Strong support for being involved in DNA replication:

  • Has a high confidence interaction to PolD2
  • Is known to bind DNA
  • According to UniProt it's well established that this protein is associated to the polymerase delta complex:
    • It's even indicated in the protein's recommented name: "Polymerase delta-interacting protein 2".

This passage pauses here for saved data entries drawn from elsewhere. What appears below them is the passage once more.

import Summits.ValiantsHypothesis.ValiantsHypothesis.Theorems.KPlusLogSqLawStaticPathSweep

/-!
# Route «KPlusLogSqLaw» — parametric max-weight independent set on a path: an event changes the SIZE of the optimum iff its indices have opposite parity

HONEST FRAMING.  Helper toward the crux `WeakLifting` (item `stmt-ValiantsHypothesis-19561`, route `KPlusLogSqLaw`, cell `pub-symmetroid`,
seat val-sym-lift-p4 g21, 2026-08-29) on the line of its witness-plan stub `stub_tridiagonalSectorB` (tropical twin of the STATIC tridiagonal
sector = parametric maximum-weight independent set on a path).  Sequel of `…StaticPathEvents` (`toggle_ends_of_ne`: across an event `(α, κ)` the
two end positions change their uncovered-status and no other position does) toward THEOREM T in the optimum's own currency
(`…StaticPathMixedEvents.mixedEvents_card_le`, val-sym-lift-p4 g14/g20: at most `2n` MIXED events).  Here:
(1) `sum_neg_one_pow_covered` — for every independent subset `M` of the block `i+1, …, i+n` the SIGNED count of covered positions vanishes,
`Σ_{x ≤ n} (-1)^x · [x covered] = 0` (each item covers two consecutive positions); (2) `two_mul_card_eq_card_covered` — twice `|M|` is the number of
covered positions; (3) **`card_eq_card_iff_even_of_ne`** — across an adjacent transposition `(α, κ)` of the prefix-sum lines at which the unique
optimum changes, the optimum KEEPS ITS SIZE iff `α ≡ κ (mod 2)` (a vacancy hops from one end to the other), and changes it by one iff `α + κ` is odd
(a pair of vacancies is created or annihilated at the two ends) — so the MIXED events are exactly the changes of `|optimum|` (the sweep with
sizes and the bound «`|optimum|` changes at most `2n` times along any generic sweep» follow in `…StaticPathSizeChanges`).  Statements about a path
DP; nothing here asserts anything about `WeakLifting`, `TropicalB`, `KPlusLogSqLaw`, the stub in its window, `MatrixDescartes`
(stmt-ValiantsHypothesis-18050) or `VP ≠ VNP`; the same-parity events («hops») and the ORDER QUESTION stay open.
-/

set_option linter.dupNamespace false
set_option autoImplicit false

namespace Summit.ValiantsHypothesis.ValiantsHypothesis.Theorems.KPlusLogSqLaw

open Finset Classical

namespace StaticPathFold

noncomputable section

/-! ## 1. Covered positions: the signed count vanishes, the plain count is twice the size -/

section Covered

/-- **the signed count of covered positions vanishes**: for an independent subset `M` of the block `i+1, …, i+n`,
`Σ_{x ≤ n} (-1)^x · [position x covered by M] = 0` — item `t` covers the two consecutive positions `t-i-1`, `t-i`. [folklore] -/
theorem sum_neg_one_pow_covered {i n : ℕ} {M : Finset ℕ} (hM : M ∈ indepSets i n) :
    ∑ x ∈ range (n + 1), (if (i + x ∉ M ∧ i + x + 1 ∉ M) then (0 : ℤ) else (-1) ^ x) = 0 := by
  rcases mem_indepSets.mp hM with ⟨hM1, hM2⟩
  have hbd : ∀ t ∈ M, i + 1 ≤ t ∧ t ≤ i + n := fun t ht => by have := mem_Ioc.mp (hM1 ht); omega
  -- split the indicator of «covered»: the two covering events exclude each other
  have hsplit : ∀ x, (if (i + x ∉ M ∧ i + x + 1 ∉ M) then (0 : ℤ) else (-1) ^ x)
      = (if i + x ∈ M then ((-1 : ℤ) ^ x) else 0) + (if i + x + 1 ∈ M then ((-1 : ℤ) ^ x) else 0) := by
    intro x
    by_cases h1 : i + x ∈ M
    · have h2 : i + x + 1 ∉ M := hM2 _ h1
      simp [h1, h2]
    · by_cases h2 : i + x + 1 ∈ M
      · simp [h1, h2]
      · simp [h1, h2]
  rw [sum_congr rfl (fun x _ => hsplit x), sum_add_distrib,
    sum_range_succ' (fun x => if i + x ∈ M then ((-1 : ℤ) ^ x) else 0),
    sum_range_succ (fun x => if i + x + 1 ∈ M then ((-1 : ℤ) ^ x) else 0)]
  have h0 : i + 0 ∉ M := fun h => by have := hbd _ h; omega
  have hn : i + n + 1 ∉ M := fun h => by have := hbd _ h; omega
  rw [if_neg h0, if_neg hn, add_zero, add_zero, ← sum_add_distrib]
  apply sum_eq_zero
  intro x _
  by_cases h : i + x + 1 ∈ M
  · rw [show i + (x + 1) = i + x + 1 from (Nat.add_assoc i x 1).symm, if_pos h, if_pos h, pow_succ]; ring
  · rw [show i + (x + 1) = i + x + 1 from (Nat.add_assoc i x 1).symm, if_neg h, if_neg h, add_zero]

/-- **twice the size is the number of covered positions** (the parity invariant `card_uncovered_add` read on the covered side). [folklore] -/
theorem two_mul_card_eq_card_covered {i n : ℕ} {M : Finset ℕ} (hM : M ∈ indepSets i n) :
    2 * M.card = ((range (n + 1)).filter (fun x => ¬ (i + x ∉ M ∧ i + x + 1 ∉ M))).card := by
  have h1 := card_uncovered_add hM
  have h2 := Finset.card_filter_add_card_filter_not (s := range (n + 1)) (fun x => i + x ∉ M ∧ i + x + 1 ∉ M)
  rw [card_range] at h2
  omega

end Covered

/-! ## 2. Signs: `(-1)^α` against `(-1)^κ` -/

section Signs

/-- `(-1)^α = (-1)^κ` forces `α + κ` even. [folklore] -/
theorem even_add_of_neg_one_pow_eq {α κ : ℕ} (h : ((-1 : ℤ)) ^ α = (-1) ^ κ) : Even (α + κ) := by
  have hκ2 : ((-1 : ℤ) ^ κ) * (-1) ^ κ = 1 := by rw [← pow_add, Even.neg_one_pow ⟨κ, rfl⟩]
  rcases Nat.even_or_odd (α + κ) with he | ho
  · exact he
  · exfalso
    have h1 := Odd.neg_one_pow (α := ℤ) ho
    rw [pow_add, h, hκ2] at h1
    norm_num at h1

/-- `(-1)^α = -(-1)^κ` forces `α + κ` odd. [folklore] -/
theorem odd_add_of_neg_one_pow_eq_neg {α κ : ℕ} (h : ((-1 : ℤ)) ^ α = -(-1) ^ κ) : Odd (α + κ) := by
  have hκ2 : ((-1 : ℤ) ^ κ) * (-1) ^ κ = 1 := by rw [← pow_add, Even.neg_one_pow ⟨κ, rfl⟩]
  rcases Nat.even_or_odd (α + κ) with he | ho
  · exfalso
    have h1 := Even.neg_one_pow (α := ℤ) he
    rw [pow_add, h, neg_mul, hκ2] at h1
    norm_num at h1
  · exact ho

end Signs

/-! ## 3. An event keeps the size of the optimum iff its two indices have the same parity -/

section Parity

variable (w₁ w₀ : ℕ → ℝ)

/-- **MIXED EVENTS ARE EXACTLY THE SIZE CHANGES.**  Across an adjacent transposition `(α, κ)`, `α < κ ≤ n`, of the prefix-sum lines of the block
`i+1, …, i+n` (all other pairs keep their order, values distinct at both parameters, no third line between `S_α` and `S_κ` at `θ`), if the unique
optimal independent set changes from `M` to `M'`, then `|M| = |M'|` iff `α + κ` is even (a vacancy hops between the two ends); equivalently
`|M| ≠ |M'|` iff `α + κ` is odd (a pair of vacancies is created or annihilated at the two ends: `|M'| = |M| ∓ 1`). [folklore] -/
theorem card_eq_card_iff_even_of_ne {i n α κ : ℕ} {θ θ' : ℝ} {M M' : Finset ℕ} (hακ : α < κ) (hκn : κ ≤ n)
    (hM : M ∈ indepSets i n) (hM' : M' ∈ indepSets i n)
    (huniq : ∀ T ∈ indepSets i n, T ≠ M → ∑ t ∈ T, W w₁ w₀ t θ < ∑ t ∈ M, W w₁ w₀ t θ)
    (huniq' : ∀ T ∈ indepSets i n, T ≠ M' → ∑ t ∈ T, W w₁ w₀ t θ' < ∑ t ∈ M', W w₁ w₀ t θ')
    (hord : ∀ p q, p ≤ n → q ≤ n → ¬(p = α ∧ q = κ) → ¬(p = κ ∧ q = α) →
      (L (altA (shift i w₁)) (altB (shift i w₀)) p θ < L (altA (shift i w₁)) (altB (shift i w₀)) q θ ↔
        L (altA (shift i w₁)) (altB (shift i w₀)) p θ' < L (altA (shift i w₁)) (altB (shift i w₀)) q θ'))
    (hdis : ∀ p q, p ≤ n → q ≤ n → p ≠ q → L (altA (shift i w₁)) (altB (shift i w₀)) p θ ≠ L (altA (shift i w₁)) (altB (shift i w₀)) q θ)
    (hdis' : ∀ p q, p ≤ n → q ≤ n → p ≠ q → L (altA (shift i w₁)) (altB (shift i w₀)) p θ' ≠ L (altA (shift i w₁)) (altB (shift i w₀)) q θ')
    (hadj : ∀ x, x ≤ n → x ≠ α → x ≠ κ →
      (L (altA (shift i w₁)) (altB (shift i w₀)) x θ < L (altA (shift i w₁)) (altB (shift i w₀)) α θ ↔
        L (altA (shift i w₁)) (altB (shift i w₀)) x θ < L (altA (shift i w₁)) (altB (shift i w₀)) κ θ))
    (hne : M ≠ M') :
    M.card = M'.card ↔ Even (α + κ) := by
  obtain ⟨hα, hκ, hothers⟩ := toggle_ends_of_ne w₁ w₀ hακ hκn hM hM' huniq huniq' hord hdis hdis' hadj hne
  have hαn : α ≤ n := hακ.le.trans hκn
  have hαmem : α ∈ range (n + 1) := mem_range.mpr (by omega)
  have hκmem : κ ∈ range (n + 1) := mem_range.mpr (by omega)
  -- (a) the signed identity: the contributions of `α` and of `κ` to `Σ (-1)^x [covered]` cancel between `M` and `M'`
  have hsgn : ((if (i + α ∉ M ∧ i + α + 1 ∉ M) then (0 : ℤ) else (-1) ^ α) -
        (if (i + α ∉ M' ∧ i + α + 1 ∉ M') then (0 : ℤ) else (-1) ^ α)) +
      ((if (i + κ ∉ M ∧ i + κ + 1 ∉ M) then (0 : ℤ) else (-1) ^ κ) -
        (if (i + κ ∉ M' ∧ i + κ + 1 ∉ M') then (0 : ℤ) else (-1) ^ κ)) = 0 := by
    have h0 : ∑ x ∈ range (n + 1), ((if (i + x ∉ M ∧ i + x + 1 ∉ M) then (0 : ℤ) else (-1) ^ x) -
        (if (i + x ∉ M' ∧ i + x + 1 ∉ M') then (0 : ℤ) else (-1) ^ x)) = 0 := by
      rw [sum_sub_distrib, sum_neg_one_pow_covered hM, sum_neg_one_pow_covered hM', sub_zero]
    rw [sum_eq_add_of_mem α κ hαmem hκmem (ne_of_lt hακ)] at h0
    · exact h0
    · intro x hx hxne
      have e := hothers x (by have := mem_range.mp hx; omega) hxne.1 hxne.2
      by_cases h : (i + x ∉ M ∧ i + x + 1 ∉ M)
      · rw [if_pos h, if_pos (e.mp h), sub_self]
      · rw [if_neg h, if_neg (fun h' => h (e.mpr h')), sub_self]
  -- (b) the plain identity: `2|M| - 2|M'|` is the change of the number of covered positions at `α` and at `κ`
  have hcnt : (2 * (M.card : ℤ)) - 2 * (M'.card : ℤ) =
      ((if (i + α ∉ M ∧ i + α + 1 ∉ M) then (0 : ℤ) else 1) - (if (i + α ∉ M' ∧ i + α + 1 ∉ M') then (0 : ℤ) else 1)) +
      ((if (i + κ ∉ M ∧ i + κ + 1 ∉ M) then (0 : ℤ) else 1) - (if (i + κ ∉ M' ∧ i + κ + 1 ∉ M') then (0 : ℤ) else 1)) := by
    have e1 : (2 * (M.card : ℤ)) = ∑ x ∈ range (n + 1), (if (i + x ∉ M ∧ i + x + 1 ∉ M) then (0 : ℤ) else 1) := by
      have h := two_mul_card_eq_card_covered hM
      have h' : ∑ x ∈ range (n + 1), (if (i + x ∉ M ∧ i + x + 1 ∉ M) then (0 : ℤ) else 1) =
          ∑ x ∈ range (n + 1), (if ¬ (i + x ∉ M ∧ i + x + 1 ∉ M) then (1 : ℤ) else 0) :=
        sum_congr rfl (fun x _ => by by_cases hh : (i + x ∉ M ∧ i + x + 1 ∉ M) <;> simp [hh])
      rw [h', sum_boole]
      exact_mod_cast h
    have e2 : (2 * (M'.card : ℤ)) = ∑ x ∈ range (n + 1), (if (i + x ∉ M' ∧ i + x + 1 ∉ M') then (0 : ℤ) else 1) := by
      have h := two_mul_card_eq_card_covered hM'
      have h' : ∑ x ∈ range (n + 1), (if (i + x ∉ M' ∧ i + x + 1 ∉ M') then (0 : ℤ) else 1) =
          ∑ x ∈ range (n + 1), (if ¬ (i + x ∉ M' ∧ i + x + 1 ∉ M') then (1 : ℤ) else 0) :=
        sum_congr rfl (fun x _ => by by_cases hh : (i + x ∉ M' ∧ i + x + 1 ∉ M') <;> simp [hh])
      rw [h', sum_boole]
      exact_mod_cast h
    rw [e1, e2, ← sum_sub_distrib, sum_eq_add_of_mem α κ hαmem hκmem (ne_of_lt hακ)]
    intro x hx hxne
    have e := hothers x (by have := mem_range.mp hx; omega) hxne.1 hxne.2
    by_cases h : (i + x ∉ M ∧ i + x + 1 ∉ M)
    · rw [if_pos h, if_pos (e.mp h), sub_self]
    · rw [if_neg h, if_neg (fun h' => h (e.mpr h')), sub_self]
  -- (c) the four cases of the two toggles
  by_cases uα : (i + α ∉ M ∧ i + α + 1 ∉ M)
  · have uα' : ¬ (i + α ∉ M' ∧ i + α + 1 ∉ M') := fun h => hα ⟨fun _ => h, fun _ => uα⟩
    rw [if_pos uα, if_neg uα'] at hsgn hcnt
    by_cases uκ : (i + κ ∉ M ∧ i + κ + 1 ∉ M)
    · -- both ends uncovered before, covered after: a pair annihilation, `|M'| = |M| + 1`
      have uκ' : ¬ (i + κ ∉ M' ∧ i + κ + 1 ∉ M') := fun h => hκ ⟨fun _ => h, fun _ => uκ⟩
      rw [if_pos uκ, if_neg uκ'] at hsgn hcnt
      have hodd : Odd (α + κ) := odd_add_of_neg_one_pow_eq_neg (by linear_combination -hsgn)
      constructor
      · intro h; exfalso; rw [h] at hcnt; norm_num at hcnt
      · intro h; exfalso; exact (Nat.not_even_iff_odd.mpr hodd) h
    · -- `α` uncovered and `κ` covered before, the reverse after: a hop, same size
      have uκ' : (i + κ ∉ M' ∧ i + κ + 1 ∉ M') := by
        by_contra h; exact hκ ⟨fun h' => absurd h' uκ, fun h' => absurd h' h⟩
      rw [if_neg uκ, if_pos uκ'] at hsgn hcnt
      have heven : Even (α + κ) := even_add_of_neg_one_pow_eq (by linear_combination -hsgn)
      constructor
      · intro _; exact heven
      · intro _; have : (M.card : ℤ) = M'.card := by linarith
        exact_mod_cast this
  · have uα' : (i + α ∉ M' ∧ i + α + 1 ∉ M') := by
      by_contra h; exact hα ⟨fun h' => absurd h' uα, fun h' => absurd h' h⟩
    rw [if_neg uα, if_pos uα'] at hsgn hcnt
    by_cases uκ : (i + κ ∉ M ∧ i + κ + 1 ∉ M)
    · -- `α` covered and `κ` uncovered before, the reverse after: a hop, same size
      have uκ' : ¬ (i + κ ∉ M' ∧ i + κ + 1 ∉ M') := fun h => hκ ⟨fun _ => h, fun _ => uκ⟩
      rw [if_pos uκ, if_neg uκ'] at hsgn hcnt
      have heven : Even (α + κ) := even_add_of_neg_one_pow_eq (by linear_combination hsgn)
      constructor
      · intro _; exact heven
      · intro _; have : (M.card : ℤ) = M'.card := by linarith
        exact_mod_cast this
    · -- both ends covered before, uncovered after: a pair creation, `|M'| = |M| - 1`
      have uκ' : (i + κ ∉ M' ∧ i + κ + 1 ∉ M') := by
        by_contra h; exact hκ ⟨fun h' => absurd h' uκ, fun h' => absurd h' h⟩
      rw [if_neg uκ, if_pos uκ'] at hsgn hcnt
      have hodd : Odd (α + κ) := odd_add_of_neg_one_pow_eq_neg (by linear_combination hsgn)
      constructor
      · intro h; exfalso; rw [h] at hcnt; norm_num at hcnt
      · intro h; exfalso; exact (Nat.not_even_iff_odd.mpr hodd) h

end Parity

end

end StaticPathFold

end Summit.ValiantsHypothesis.ValiantsHypothesis.Theorems.KPlusLogSqLaw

BACD1_HUMAN / PDIP1 / KCTD13

Strong support for being involved in DNA replication:

  • Has a high confidence interaction to PolD2
  • While the protein itself is not known to bind DNA, several other lines of evidence indicate a connection;
    • It's located in the nucleus (Cellular Compartment: Nucleus).
    • It's annotated to be part of the Biological Process "DNA replication"
    • ... and it's alternative name is "Polymerase delta-interacting protein 1"

S7A6O_HUMAN / SLC7A6OS

Weak support for being involved in DNA replication:

  • Has a low confidence interaction to PolD1
  • While it's known to be located in the nucleus, not much else points in the direction of being involved in DNA replication or associated with the polymerase Delta complex. It may, however, be involved in RNA synthesis, but not much is known presently.